Um novo líder na Ucrânia: o ex-pugilista Vitali Klitschko

Perante a evidência de que as relações bilaterais da UE com a Ucrânia não terão durante muito mais tempo Yanukovich como interlocutor da vontade do povo ucraniano, surge em jogo Vitali Klitschko, ex-campeão de pugilismo. Klitschko estará mesmo a ser preparado politicamente por pessoas ligadas directamente a Angela Merkel para assumir liderança na Ucrânia.

Em caso de queda política do actual presidente ucraniano, cai a posição ucraniana oficial pró-russa, e a opção da Ucrânia terá, forçosamente, de ser pró-UE. Klitschko será, assim, líder “prêt-a-porter”, mas é sobretudo a pessoa certa no sítio certo, e no momento certo da história contemporânea.
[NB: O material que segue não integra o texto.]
omit [Fintype n₁] [Fintype n₂] [DecidableEq n₁] [DecidableEq n₂] in
/-- `(fromBlocks H₁ 0 0 H₂).map f = fromBlocks (H₁.map f) 0 0 (H₂.map f)` for a ring hom `f`. [folklore] -/
theorem fromBlocks_diag_map (f : S →+* S') (H₁ : Matrix n₁ n₁ S) (H₂ : Matrix n₂ n₂ S) :
    (Matrix.fromBlocks H₁ 0 0 H₂).map f = Matrix.fromBlocks (H₁.map f) 0 0 (H₂.map f) := by
  rw [Matrix.fromBlocks_map, Matrix.map_zero f (map_zero f), Matrix.map_zero f (map_zero f)]

/-- `GL(f) (diag(g₁, g₂)) = diag(GL(f) g₁, GL(f) g₂)`. [folklore] -/
theorem map_blockDiagGL (f : S →+* S') (g : GL n₁ S × GL n₂ S) :
    Matrix.GeneralLinearGroup.map f (blockDiagGL g) =
      blockDiagGL (Matrix.GeneralLinearGroup.map f g.1, Matrix.GeneralLinearGroup.map f g.2) :=
  Units.ext (by
    change (Matrix.fromBlocks (g.1 : Matrix n₁ n₁ S) 0 0 (g.2 : Matrix n₂ n₂ S)).map f = _
    rw [fromBlocks_diag_map]; rfl)

/-! ### The `Fin`-indexed direct sum `J₁ ⊕ᶠ J₂` -/

variable (N₁ N₂ : ℕ)

/-- **`J₁ ⊕ᶠ J₂ := reindex finSumFinEquiv finSumFinEquiv (fromBlocks J₁ 0 0 J₂) : Matrix (Fin (N₁ + N₂)) (Fin (N₁ + N₂)) S`**,
the Gram matrix of the orthogonal direct sum in the concatenated `Fin` basis. [folklore] -/
def finSum (J₁ : Matrix (Fin N₁) (Fin N₁) S) (J₂ : Matrix (Fin N₂) (Fin N₂) S) : Matrix (Fin (N₁ + N₂)) (Fin (N₁ + N₂)) S :=
  Matrix.reindex finSumFinEquiv finSumFinEquiv (Matrix.fromBlocks J₁ 0 0 J₂)

variable {N₁ N₂}

/-- `(J₁ ⊕ᶠ J₂).submatrix finSumFinEquiv finSumFinEquiv = fromBlocks J₁ 0 0 J₂`. [folklore] -/
@[simp] theorem finSum_submatrix (J₁ : Matrix (Fin N₁) (Fin N₁) S) (J₂ : Matrix (Fin N₂) (Fin N₂) S) :
    (finSum N₁ N₂ J₁ J₂).submatrix finSumFinEquiv finSumFinEquiv = Matrix.fromBlocks J₁ 0 0 J₂ := by
  rw [finSum, Matrix.reindex_apply, Matrix.submatrix_submatrix, Equiv.symm_comp_self, Matrix.submatrix_id_id]

/-- `(J₁ ⊕ᶠ J₂).map f = (J₁.map f) ⊕ᶠ (J₂.map f)`. [folklore] -/
theorem finSum_map (f : S →+* S') (J₁ : Matrix (Fin N₁) (Fin N₁) S) (J₂ : Matrix (Fin N₂) (Fin N₂) S) :
    (finSum N₁ N₂ J₁ J₂).map f = finSum N₁ N₂ (J₁.map f) (J₂.map f) := by
  rw [finSum, finSum, Matrix.reindex_apply, Matrix.reindex_apply, ← Matrix.submatrix_map, fromBlocks_diag_map]

/-- `J₁ ⊕ᶠ J₂` is symmetric when `J₁, J₂` are. [folklore] -/
theorem isSymm_finSum {J₁ : Matrix (Fin N₁) (Fin N₁) S} {J₂ : Matrix (Fin N₂) (Fin N₂) S} (h₁ : J₁.IsSymm) (h₂ : J₂.IsSymm) :
    (finSum N₁ N₂ J₁ J₂).IsSymm := by
  unfold Matrix.IsSymm
  rw [finSum, Matrix.transpose_reindex, Matrix.fromBlocks_transpose]
  simp only [Matrix.transpose_zero, h₁.eq, h₂.eq]

/-- `fromBlocks T₁ 0 0 T₂` is symmetric when `T₁, T₂` are. [folklore] -/
theorem isSymm_fromBlocks_diag {m₁ m₂ : Type*} {T₁ : Matrix m₁ m₁ S} {T₂ : Matrix m₂ m₂ S} (h₁ : T₁.IsSymm)
    (h₂ : T₂.IsSymm) : (Matrix.fromBlocks T₁ 0 0 T₂).IsSymm := by
  unfold Matrix.IsSymm
  rw [Matrix.fromBlocks_transpose]
  simp only [Matrix.transpose_zero, h₁.eq, h₂.eq]

/-- **`GL_m(S) →* GL_n(S)` along `e : m ≃ n`** (reindex rows and columns; no topology needed). [folklore] -/
def reindexGL {m n : Type*} [Fintype m] [DecidableEq m] [Fintype n] [DecidableEq n] (e : m ≃ n) : GL m S →* GL n S :=
  (Units.mapEquiv (Matrix.reindexRingEquiv S e).toMulEquiv).toMonoidHom

/-- matrix of `reindexGL e g`: `reindex e e g`. [folklore] -/
@[simp] theorem coe_reindexGL {m n : Type*} [Fintype m] [DecidableEq m] [Fintype n] [DecidableEq n] (e : m ≃ n)
    (g : GL m S) : ((reindexGL e g : GL n S) : Matrix n n S) = Matrix.reindex e e (g : Matrix m m S) := rfl

/-- `reindexGL e` is injective. [folklore] -/
theorem reindexGL_injective {m n : Type*} [Fintype m] [DecidableEq m] [Fintype n] [DecidableEq n] (e : m ≃ n) :
    Function.Injective (reindexGL (S := S) e) :=
  (Units.mapEquiv (Matrix.reindexRingEquiv S e).toMulEquiv).injective

/-- `reindexGL e` is continuous. [folklore] -/
theorem continuous_reindexGL [TopologicalSpace S] [IsTopologicalRing S] {m n : Type*} [Fintype m] [DecidableEq m]
    [Fintype n] [DecidableEq n] (e : m ≃ n) : Continuous (reindexGL (S := S) e) := by
  refine Units.continuous_iff.2 ⟨?_, ?_⟩
  · exact (Units.continuous_val.matrix_submatrix _ _)
  · exact (Units.continuous_coe_inv.matrix_submatrix _ _)

/-- `GL(f) (reindexGL e g) = reindexGL e (GL(f) g)`. [folklore] -/
theorem map_reindexGL {m n : Type*} [Fintype m] [DecidableEq m] [Fintype n] [DecidableEq n] (f : S →+* S') (e : m ≃ n)
    (g : GL m S) :
    Matrix.GeneralLinearGroup.map f (reindexGL e g) = reindexGL e (Matrix.GeneralLinearGroup.map f g) :=
  Units.ext (by
    change (Matrix.reindex e e (g : Matrix m m S)).map f = Matrix.reindex e e ((g : Matrix m m S).map f)
    rw [Matrix.reindex_apply, Matrix.reindex_apply, Matrix.submatrix_map])

/-- `reindexGL e g ∈ U(σ, reindex e e H) ↔ g ∈ U(σ, H)`. [folklore] -/
theorem reindexGL_mem_iff (σ : S →+* S) {m n : Type*} [Fintype m] [DecidableEq m] [Fintype n] [DecidableEq n]
    (e : m ≃ n) (H : Matrix m m S) (g : GL m S) :
    reindexGL e g ∈ unitaryGroupOfForm σ (Matrix.reindex e e H) ↔ g ∈ unitaryGroupOfForm σ H := by
  rw [mem_unitaryGroupOfForm_iff, mem_unitaryGroupOfForm_iff, coe_reindexGL]
  have h1 : ((Matrix.reindex e e (g : Matrix m m S)).map σ)ᵀ * Matrix.reindex e e H *
        Matrix.reindex e e (g : Matrix m m S) =
      Matrix.reindex e e (((g : Matrix m m S).map σ)ᵀ * H * (g : Matrix m m S)) := by
    simp only [Matrix.reindex_apply, ← Matrix.submatrix_map, Matrix.transpose_submatrix, Matrix.submatrix_mul_equiv]
  rw [h1]
  exact (Matrix.reindex e e).injective.eq_iff

/-- **`U(σ, J₁) × U(σ, J₂) →* U(σ, J₁ ⊕ᶠ J₂)`**, `(g₁, g₂) ↦ reindex (diag(g₁, g₂))` — the see-saw's `U(W₁) × U(W₂) ⊂
U(W₁ ⊕ W₂)` on `Fin`-indexed carriers. [cite: Kudla1984, §1] -/
def blockDiagFin (σ : S →+* S) (J₁ : Matrix (Fin N₁) (Fin N₁) S) (J₂ : Matrix (Fin N₂) (Fin N₂) S) :
    unitaryGroupOfForm σ J₁ × unitaryGroupOfForm σ J₂ →* unitaryGroupOfForm σ (finSum N₁ N₂ J₁ J₂) :=
  ((reindexGL finSumFinEquiv).comp (blockDiagGL.comp
      ((unitaryGroupOfForm σ J₁).subtype.prodMap (unitaryGroupOfForm σ J₂).subtype))).codRestrict _
    fun g => (reindexGL_mem_iff σ finSumFinEquiv _ _).2 (blockDiagGL_mem σ g.1.2 g.2.2)
import Summits.HubbardSuperconductivity.HubbardSuperconductivity.Theorems.AnisotropyChordTransferFibre3FinX3Eval

/-!
# Route `AnisotropyChord` / H0 rotor rung: FIN per-`L` GM₃ (X5), `L = 29` — rows `N₁` / D / side-condition cell facts, part `p48`

Kernel facts (`decide +kernel`) for cert cells 116, 117 of the per-`L` grid of `L = 29`: `xbnCellAny2` (row `N₁` on XB2 point wedges recomputed in the kernel, exporting the literal brackets `nt ⊇ T⁺ − 3λ₂` and `tb ⊇ T⁺·D`), `xdCellAnyN0` (row D, reads `nt`), `sdCellAnyZN` (side condition, reads `nt`); evaluators `…FinX3Eval` / `…FinX5Eval`; constants from the compiled design probe (x3probe/x3plan, margins c ×0.985, b ×1.03, aD ×1.03); assembled in `…FinX5GM3TwentyNine`.
Prover seat `hubbard-h0-rotor-p3` g8; helper for piece A = stmt-HubbardSuperconductivity-23918 of rung 19089 (`--supports`, helper class).
WHAT THIS IS NOT: nothing here proves superconductivity in the Hubbard model (rotor TARGET as worded stays FALSE, g15 verdict); kernel facts for the FIN certificate of ONE conditional reduction.  Tree imports only; zero data; standard axioms.
-/

set_option linter.dupNamespace false
set_option autoImplicit false

namespace Summit.HubbardSuperconductivity.HubbardSuperconductivity.Theorems.AnisotropyChord.Transfer.Fibre3

namespace FinXD

open FinXB FinCell Hole2

set_option maxHeartbeats 4000000 in
/-- row `N₁` of cell 116 of `L = 29` (`c = 117/200`), exporting `nt`, `tb`. [folklore] -/
theorem xn29_116 : xbnCellAny2 29 (49/50 : ℚ) 1087934945115038 1115133318742914 (117/200 : ℚ) ((10644314818789 : ℤ), (17446028457425 : ℤ)) ((3274429229480094 : ℤ), (3362865905369976 : ℤ)) = true := by decide +kernel

set_option maxHeartbeats 4000000 in
/-- row D of cell 116 of `L = 29` (`aD = 79/1000`). [folklore] -/
theorem xd29_116 : xdCellAnyN0 29 (49/50 : ℚ) 1087934945115038 1115133318742914 (79/1000 : ℚ) ((10644314818789 : ℤ), (17446028457425 : ℤ)) = true := by decide +kernel

set_option maxHeartbeats 4000000 in
/-- side condition of cell 116 of `L = 29` (`c, b = 90/100, aD`). [folklore] -/
theorem sd29_116 : sdCellAnyZN 29 (49/50 : ℚ) 100 1087934945115038 1115133318742914 ((117/200 : ℚ), (90 : ℕ), (79/1000 : ℚ)) ((10644314818789 : ℤ), (17446028457425 : ℤ)) = true := by decide +kernel

set_option maxHeartbeats 4000000 in
/-- row `N₁` of cell 117 of `L = 29` (`c = 117/200`), exporting `nt`, `tb`. [folklore] -/
theorem xn29_117 : xbnCellAny2 29 (49/50 : ℚ) 1115133318742914 1143011651711487 (117/200 : ℚ) ((11500875491630 : ℤ), (18584784703088 : ℤ)) ((3356880413019467 : ℤ), (3447640158538454 : ℤ)) = true := by decide +kernel

set_option maxHeartbeats 4000000 in
/-- row D of cell 117 of `L = 29` (`aD = 79/1000`). [folklore] -/
theorem xd29_117 : xdCellAnyN0 29 (49/50 : ℚ) 1115133318742914 1143011651711487 (79/1000 : ℚ) ((11500875491630 : ℤ), (18584784703088 : ℤ)) = true := by decide +kernel

set_option maxHeartbeats 4000000 in
/-- side condition of cell 117 of `L = 29` (`c, b = 91/100, aD`). [folklore] -/
theorem sd29_117 : sdCellAnyZN 29 (49/50 : ℚ) 100 1115133318742914 1143011651711487 ((117/200 : ℚ), (91 : ℕ), (79/1000 : ℚ)) ((11500875491630 : ℤ), (18584784703088 : ℤ)) = true := by decide +kernel

end FinXD

end Summit.HubbardSuperconductivity.HubbardSuperconductivity.Theorems.AnisotropyChord.Transfer.Fibre3
import Literature.MathematicalPhysics.QuantumManyBody.PeriodicConfigFourier
import HarnessLib

/-!
# The autocorrelation kernel on the torus `(ℝ/ℤ)ᵈ` and its Fourier pairing

Topic `Literature/MathematicalPhysics/QuantumManyBody`, namespace `BoseGas` (toolkit for the
infrared bookkeeping of Bose–Einstein condensation proofs on the torus: the "kernel + Parseval"
step that converts bounds on the non-zero Fourier modes of a function `F` and a pointwise lower
bound near the origin into a lower bound on its zero mode).

For a continuous real `θ` on Mathlib's `UnitAddTorus d = d → ℝ/ℤ` (Haar probability measure, the
local `volume` convention of `Mathlib.Analysis.Fourier.AddCircleMulti` and of
`PeriodicBoseGasFourier.lean`, so that `UnitAddTorus.mFourierCoeff` and the Hilbert basis
`mFourierBasis` apply verbatim) we study the **autocorrelation kernel**
`Φ(t) = ∫ θ(t + s) θ(s) ds`:

* `continuous_autocorr`, `autocorr_nonneg`, `exists_of_autocorr_ne_zero` (support),
  `integral_autocorr` (`∫Φ = (∫θ)²`);
* `mFourierCoeff_autocorr` — the **Wiener–Khinchin identity on the torus** `Φ̂ₙ = |θ̂ₙ|²`
  (Fubini and translation invariance of Haar measure; the convolution theorem for the reflected
  kernel);
* `hasSum_conj_mFourierCoeff_mul` — polarised Parseval `∑ₙ conj(Φ̂ₙ) F̂ₙ = ∫ conj(Φ) F` for plain
  `L²` functions (Mathlib's `UnitAddTorus.hasSum_prod_mFourierCoeff` for `Lp` classes, unwrapped),
  and `hasSum_autocorr_pairing` — `∑ₙ |θ̂ₙ|² Re F̂ₙ = ∫ Φ · Re F`;
* `autocorr_zero_mode_bound` — the resulting **zero-mode inequality**: if `Re F ≥ γ` on the
  support of `Φ` and the partial sums of `|θ̂ₙ|² Re F̂ₙ` over finite sets of NON-ZERO modes are
  `≤ E`, then `γ(∫θ)² - E ≤ (∫θ)² Re F̂₀`.

Mathlib has the monomials, coefficients, Hilbert basis and Parseval for `Lp` classes
(`Mathlib.Analysis.Fourier.AddCircleMulti`), but no autocorrelation / Wiener–Khinchin statement
(searched `autocorr`, `mFourierCoeff_conv`); the sibling library
`Literature/Analysis/FunctionSpaces/TorusFourierConvolution.lean` proves the convolution theorem
for Mathlib's group convolution in the GLOBAL `volume` convention, which is not the convention of
the cell transport of `PeriodicBoseGasFourier.lean` used downstream, whence this self-contained
file in the local Haar convention.

## References

* L. Grafakos, *Classical Fourier Analysis*, 3rd ed., GTM 249, Springer 2014, Prop. 3.1.2 (9)
  (Fourier coefficients of a convolution on `Tⁿ`), Prop. 3.2.7 (Parseval/Plancherel on `Tⁿ`).
* N. Wiener, *Generalized harmonic analysis*, Acta Math. 55 (1930) 117–258, §3 (autocorrelation
  and spectrum).
-/

noncomputable section

open MeasureTheory Set Filter UnitAddTorus
open scoped ENNReal ComplexConjugate

namespace Literature.MathematicalPhysics.QuantumManyBody.BoseGas

-- The measure on `ℝ/ℤ` is the Haar probability measure: the LOCAL instances of
-- `PeriodicConfigFourier.lean` (definitionally those of `Mathlib.Analysis.Fourier.AddCircleMulti`,
-- under which `UnitAddTorus.mFourierCoeff` is defined), re-activated locally; nothing is declared.
attribute [local instance] configFourier_measureSpace configFourier_isProbabilityMeasure
  configFourier_isProbabilityMeasure_pi configFourier_isAddLeftInvariant
  configFourier_isAddLeftInvariant_pi

variable {d : Type*} [Fintype d]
Para que isso aconteça algures no tempo, o Partido Popular Europeu, onde está o partido de Merkel e os portugueses PSD e CDS, têm ajudado Klitschko a preparar-se para essa “tarefa-mor”: ser o rosto da oposição, que junta o próprio partido de Klitschko, o partido da ex-primeira-ministra Iulia Timochenko (ainda presa com condições precárias, por alegada corrupção), e os nacionalistas, contra o presidente Yanukovich, do Partido das Regiões.

Agora que os dados estão lançados, dá-se por terminado o período em que a UE exercia um “soft-power”. Daqui em diante, a UE fará uso das suas melhores qualidades para estabelecer um outro rigor e ética nas suas relações comerciais, uma diferente estratégia preventiva quanto ao controlo das suas fronteiras, e deverá potenciar as suas diferentes dinâmicas internas, porque a Comissão Europeia, ou não estivéssemos a poucos meses das eleições europeias (25 de Maio, em Portugal), entendeu, e bem, que o equilíbrio das relações de forças dos países no mundo está a mudar, em desfavor do mundo ocidental, e isso tem que ser corrigido quanto antes.